I’VE ALWAYS CHERISHED HIS COMPANIONSHIP
In my twenty-five-year relationship with Siray Timbo, there’s not a time that I’ve not loved his company. The depth of our relationship could also be seen in the fact that for the past several years, The Torchlight has continuously carried a front-page advert of his MJ Motels – and which will continue as long as the two entities exist!!!
SIRAY’S REQUEST: PLEASE WRITE ABOUT OUR ‘TRIPARTITE RELATIONSHIP’
I’m currently writing a book on my meeting with Pope Francis in 2015, and there’s a chapter on President Koroma in which I made mention of Siray. When I sent the script to him, he was full of praise and felt impressed that the boy he identified with some years back could now be on the verge of publishing a book. The only thing he asked me to do was to add a separate chapter on the ‘tripartite relationship’ that connected him, me, and the President. He insisted on that. And I promised him!

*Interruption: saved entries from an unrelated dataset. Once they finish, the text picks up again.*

import Summits.QuantumFields.YangMills.Theorems.BalabanUVNodesN15TwoSpacingGluingNeumannKnitN15At
import HarnessLib

/-!
# Route «BalabanUVNodes» (K3⁸ `SpineGivenEndpointR13SepCoPHV`, stmt-QuantumFields-27366), node N15 = NE2, -a lane: THE GLUED KNIT FAMILY PINNED — `KeyedLive` and `Live ∧ N15At` at every
# Stage-13 bundle of record from a pin of the reading's NE2 objects to `gluedKnitObjects` (the two `GuardedReading` faces of the K3 skeleton's N15 corner, pattern of
# `…FullPropagatorSizedLive` §5 for a would-be re-pin from `fullGSizedObjects` to dag-n15-c's glued two-grid machine)

Cell `pub-ymgap`, seat `pub-ymgap-dag-n15-a` (KNIT-BY-NAME, g23; HUMAN RULING D-0062; chair R424 venue; `bears_on: R4∕N15`).  Filed `--kind proof --supports stmt-QuantumFields-27366
--as helper` — COUNT-NEUTRAL.  Theorems only (0 `def`, 0 `sorry`).  Imports BY NAME `…TwoSpacingGluingNeumannKnitN15At` (`gluedKnitObjects`, `live_gluedKnitObjects`, `n15At_gluedKnitObjects`;
through it S-D ∕ S-C, dag-n15-w2's `PairedFamilyGuard`, RR-1's Stage-13 CoPH reading types); nothing in the tree is modified.

* `live_and_n15At_gluedKnitObjects_family` (the family spelling `L := F.L`, `hL := F.hL`, `d + 1 = 4`), ★★ `keyedLive_of_pinnedGluedKnit`, ★★ `live_and_n15At_rrOfRecord_of_pinnedGluedKnit`
  — hypothesis = the body a `N15PinnedGluedKnit 𝔯` would have: `∃ a a_S α β c₃₅ θc θ p, 0 < a ∧ 0 < a_S ∧ 0 ≤ c₃₅ ∧ 0 ≤ θ ∧ ∀ F θ hP g₀ os k, (𝔯.lit F θ hP g₀ os).ne2 k = gluedKnitObjects 3 F.hL …`.

HONEST FRAMING ∕ LIMITS.  By-name bookkeeping; no estimate; the pinned objects are dag-n15-c's `U ≡ 1` composition certificate (glued operator = `Δ_a⁻¹`), site∕unit U-blind, size live
formally; no pin is asked of the plan here (K3⁸ v6 keeps `N15PinnedSized`); NE2⁺ NOT PRINTED ∕ NOT proved; N15 NOT discharged; counts of record UNMOVED (typed 28∕28 · discharged 5∕27);
one finite 𝕋⁴ at fixed ε — NOT infinite volume, NOT OS on ℝ⁴, NOT a mass gap, NOT Clay.
-/

noncomputable section

namespace Summit.QuantumFields.YangMills.BalabanUVNodes.N15.GenuineRecord

open Literature.MathematicalPhysics.QuantumFieldTheory.Balaban1983to89
open Literature.MathematicalPhysics.QuantumFieldTheory.Balaban1983to89.T4Continuum (T4Family ULoop)
open Node00 (Stage13HParams NE2Objects₁₁)
open Summit.QuantumFields.BalabanUV.T4Continuum.HistoryFlow (two_le_L)
open Summit.QuantumFields.YangMills.BalabanUVNodes.N15.AtKeyedHome (neZero_blockFactor)
open Summit.QuantumFields.YangMills.BalabanUVNodes.N15.PairedFamilyGuard (Live KeyedLive)
open YMDAG.UVSplit (N15At ne2OfRecord₁₁ RateReading₁₃CoPH rateCarriersOfRecord₁₃CoPH)

/-- **GUARD ∧ `N15At` FOR THE GLUED KNIT LITERAL IN THE FAMILY SPELLING** (`L := F.L` — odd, `> 1`, so `≥ 2`; `d + 1 = 4`; `a, a_S > 0`, `c₃₅, θ ≥ 0`). [bookkeeping] -/
theorem live_and_n15At_gluedKnitObjects_family (F : T4Family) {a aS c35 θ : ℝ} (ha : 0 < a) (haS : 0 < aS) (hc35 : 0 ≤ c35) (hθ : 0 ≤ θ) (α β : Fin 4) (θc p : ℝ) :
    haveI := neZero_blockFactor F
    Live (ne2OfRecord₁₁ (gluedKnitObjects 3 F.hL a aS α β c35 θc θ p)) ∧ N15At (ne2OfRecord₁₁ (gluedKnitObjects 3 F.hL a aS α β c35 θc θ p)) :=
  haveI := neZero_blockFactor F
  ⟨live_gluedKnitObjects (two_le_L F) F.hL a aS α β hc35 hθ θc p, n15At_gluedKnitObjects (by norm_num) F.hL.1 (two_le_L F) F.hL ha haS α β c35 θc θ p⟩

variable {N : ℕ} [NeZero N]

/-- ★★ **PINNED TO THE GLUED KNIT ⟹ KEYED-LIVE, EVERY SELECTOR**: if the reading's N15 objects are `gluedKnitObjects 3 F.hL …` at every tuple and run length (for some `a, a_S > 0`,
`c₃₅, θ ≥ 0`, directions, letters), then w2's `KeyedLive` holds at the bundle of record for every run-length selector. [bookkeeping] -/
theorem keyedLive_of_pinnedGluedKnit (𝔯 : RateReading₁₃CoPH N)
    (hpin : ∃ (a aS : ℝ) (α β : Fin 4) (c35 θc θ p : ℝ), 0 < a ∧ 0 < aS ∧ 0 ≤ c35 ∧ 0 ≤ θ ∧
      ∀ (F : T4Family) (ϑ : Stage13HParams F N) (hP : ϑ.Provisos₁₃CoPH F N) (g₀ : ℕ → ℝ) (os : List (ULoop F)) (k : ℕ),
        (𝔯.lit F ϑ hP g₀ os).ne2 k = haveI := neZero_blockFactor F; gluedKnitObjects 3 F.hL a aS α β c35 θc θ p)
    (ksel : (F : T4Family) → (ϑ : Stage13HParams F N) → ϑ.Provisos₁₃CoPH F N → (ℕ → ℝ) → List (ULoop F) → ℕ) :
    KeyedLive (fun F ϑ hP g₀ os => rateCarriersOfRecord₁₃CoPH 𝔯 F ϑ hP g₀ os (ksel F ϑ hP g₀ os)) := by
  obtain ⟨a, aS, α, β, c35, θc, θ, p, -, -, hc35, hθ, h⟩ := hpin
  intro F ϑ hP _ _ g₀ os
  show Live (ne2OfRecord₁₁ ((𝔯.lit F ϑ hP g₀ os).ne2 (ksel F ϑ hP g₀ os)))
  rw [h F ϑ hP g₀ os (ksel F ϑ hP g₀ os)]
  haveI := neZero_blockFactor F
  exact live_gluedKnitObjects (two_le_L F) F.hL a aS α β hc35 hθ θc p

/-- ★★ **PINNED TO THE GLUED KNIT ⟹ `Live ∧ N15At` AT EVERY BUNDLE OF RECORD** (every Stage-13 parameter with provisos, every `(g₀, os)`, every selector). [bookkeeping] -/
theorem live_and_n15At_rrOfRecord_of_pinnedGluedKnit (𝔯 : RateReading₁₃CoPH N)
    (hpin : ∃ (a aS : ℝ) (α β : Fin 4) (c35 θc θ p : ℝ), 0 < a ∧ 0 < aS ∧ 0 ≤ c35 ∧ 0 ≤ θ ∧
      ∀ (F : T4Family) (ϑ : Stage13HParams F N) (hP : ϑ.Provisos₁₃CoPH F N) (g₀ : ℕ → ℝ) (os : List (ULoop F)) (k : ℕ),
        (𝔯.lit F ϑ hP g₀ os).ne2 k = haveI := neZero_blockFactor F; gluedKnitObjects 3 F.hL a aS α β c35 θc θ p)
    (ksel : (F : T4Family) → (ϑ : Stage13HParams F N) → ϑ.Provisos₁₃CoPH F N → (ℕ → ℝ) → List (ULoop F) → ℕ)
    (F : T4Family) (ϑ : Stage13HParams F N) (hP : ϑ.Provisos₁₃CoPH F N) (g₀ : ℕ → ℝ) (os : List (ULoop F)) :
    Live (rateCarriersOfRecord₁₃CoPH 𝔯 F ϑ hP g₀ os (ksel F ϑ hP g₀ os)).ne2 ∧ N15At (rateCarriersOfRecord₁₃CoPH 𝔯 F ϑ hP g₀ os (ksel F ϑ hP g₀ os)).ne2 := by
  obtain ⟨a, aS, α, β, c35, θc, θ, p, ha, haS, hc35, hθ, h⟩ := hpin
  show Live (ne2OfRecord₁₁ ((𝔯.lit F ϑ hP g₀ os).ne2 (ksel F ϑ hP g₀ os))) ∧ N15At (ne2OfRecord₁₁ ((𝔯.lit F ϑ hP g₀ os).ne2 (ksel F ϑ hP g₀ os)))
  rw [h F ϑ hP g₀ os (ksel F ϑ hP g₀ os)]
  exact live_and_n15At_gluedKnitObjects_family F ha haS hc35 hθ α β θc p

end Summit.QuantumFields.YangMills.BalabanUVNodes.N15.GenuineRecord

end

SIRAY WAS A MUSLIM, ALSO CHRISTIAN AT HEART – MY PERCEPTION
Siray was a Muslim, and also Christian at heart, from my own perspective. He never denied or countered a single fact of the Christian religion – from the virgin birth to the ascension. This could have been mostly due to the St Francis training. He would even at times sound very critical about some ‘so-called Muslims’ like terrorists (but he was also opposed to the somehow unbridled super-power status of the United States especially when Muammar Ghadaffi was overthrown and killed). Siray hated extremism. I remember one remarkable scenario: he had this intention of expanding his Makeni motel, but the land next-door was owned by a Muslim cleric who, despite all entreaties, never agreed to sell the land no matter the price offered. Timbo’s comment that moved me was that he believed if the old man were a Christian, he wouldn’t have been so obstinate.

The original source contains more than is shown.